▶ GIVEN ENTRIES
import Summits.NavierStokesRegularity.NavierStokesRegularity.Theorems.FrozenSignCascadeBoundedEnvelopeContinuationThreshold
import HarnessLib

/-!
# Route FrozenSignCascade · crux `BoundedEnvelopeContinuation` — the residue of the line after the
# threshold theorem (a conditional bridge, stated once)

Helper file for the crux item stmt-NavierStokesRegularity-10579 (`BoundedEnvelopeContinuation`,
conjunct (B) of route `FrozenSignCascade`), line `registered`; lands `--supports` that item.

**Bridge (`boundedEnvelopeContinuation_of_noRidingAboveThreshold`, registered sub-goal).** There
is a universal `c₁ > 0` such that the crux (B) follows from the single statement

  (NR_{c₁}) for every viscosity `ν > 0` and Clay datum `u₀` whose Fourier-side mild solutions have
            a bounded critical envelope at every horizon (the hypothesis of (B)), the
            HIGH-FREQUENCY envelope eventually stays below `c₁ ν`: at every horizon `T₀` there is
            `R` with `‖ξ‖² ‖V(t,ξ)‖ ≤ c₁ ν` for `‖ξ‖ ≥ R`, uniformly in `t ≤ T ≤ T₀` and in `V`.

This is the threshold theorem `boundedEnvelopeContinuation_threshold` (`…Threshold.lean`) read as
a reduction: (NR_{c₁}) — "no envelope-riding above the threshold", strictly weaker than
"bounded ⇒ tight" — is what remains of the crux after lead c3, the Fourier-side face of the open
stub (L_M) at large Morrey constant (Type-I exclusion). It is recorded here by name so that a
planner can file (NR) as an item / conditional bridge without re-deriving the composition.

References: G. Koch, N. Nadirashvili, G. Seregin, V. Šverák, Acta Math. 203 (2009), Lemma 6.1;
A. Cheskidov, R. Shvydkoy, J. Math. Fluid Mech. 12 (2010); P. G. Lemarié-Rieusset (2016), §8.5.
-/

noncomputable section

set_option linter.dupNamespace false -- nested layout Summit.<S>.<Sub>, Sub = S (D-0017)

namespace Summit.NavierStokesRegularity.NavierStokesRegularity.Theorems.BoundedEnvelope

/-- **The crux (B) from "no envelope-riding above the universal threshold"** (statement in the
module docstring): a conditional bridge exposing the residue (NR_{c₁}) of the line, by the
threshold theorem. [cite: KochNadirashviliSereginSverak2009, Lemma 6.1 and Prop. 4.1 (arXiv:0709.3599)] -/
theorem boundedEnvelopeContinuation_of_noRidingAboveThreshold : ∃ c₁ : ℝ, 0 < c₁ ∧ ((∀ ν : ℝ, 0 <
    ν → ∀ (u₀ : EuclideanSpace ℝ (Fin 3) → EuclideanSpace ℝ (Fin 3)) (hu : ContDiff ℝ (⊤ : ℕ∞) u₀)
    (hd : Literature.Analysis.FluidPDE.HasRapidSpatialDecay u₀),
    Literature.Analysis.FluidPDE.NSWave0.IsDivFree u₀ → (∀ T₀ : ℝ, 0 < T₀ → ∃ C : ℝ, ∀ T : ℝ, T ≤
    T₀ → ∀ V : ℝ → EuclideanSpace ℝ (Fin 3) → Fin 3 → ℂ,
    Literature.Analysis.FluidPDE.FourierNS.IsFourierMild (4 * Real.pi ^ 2 * ν) 4 0 T V → V 0 =
    Literature.Analysis.FluidPDE.FourierNS.fourierData hu hd → ∀ t ∈ Set.Icc 0 T, ∀ ξ :
    EuclideanSpace ℝ (Fin 3), ‖ξ‖ ^ 2 * ‖V t ξ‖ ≤ C) → ∀ T₀ : ℝ, 0 < T₀ → ∃ R : ℝ, ∀ T : ℝ, T ≤
    T₀ → ∀ V : ℝ → EuclideanSpace ℝ (Fin 3) → Fin 3 → ℂ,
    Literature.Analysis.FluidPDE.FourierNS.IsFourierMild (4 * Real.pi ^ 2 * ν) 4 0 T V → V 0 =
    Literature.Analysis.FluidPDE.FourierNS.fourierData hu hd → ∀ t ∈ Set.Icc 0 T, ∀ ξ :
    EuclideanSpace ℝ (Fin 3), R ≤ ‖ξ‖ → ‖ξ‖ ^ 2 * ‖V t ξ‖ ≤ c₁ * ν) →
    Summit.NavierStokesRegularity.NavierStokesRegularity.Theses.FrozenSignCascade.BoundedEnvelopeContinuation) := by
  obtain ⟨c₁, hc₁, H⟩ := boundedEnvelopeContinuation_threshold
  refine ⟨c₁, hc₁, fun hres => ?_⟩
  intro ν hν u₀ hu hd hdiv hbdd
  exact H ν hν u₀ hu hd hdiv hbdd (hres ν hν u₀ hu hd hdiv hbdd)

end Summit.NavierStokesRegularity.NavierStokesRegularity.Theorems.BoundedEnvelope

end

▶ EXERCISE OBJECTIVE
Every line where "statement" appears must be returned from the listing above.

▶ TASK ANSWER
is a universal `c₁ > 0` such that the crux (B) follows from the single statement
/-- **The crux (B) from "no envelope-riding above the universal threshold"** (statement in the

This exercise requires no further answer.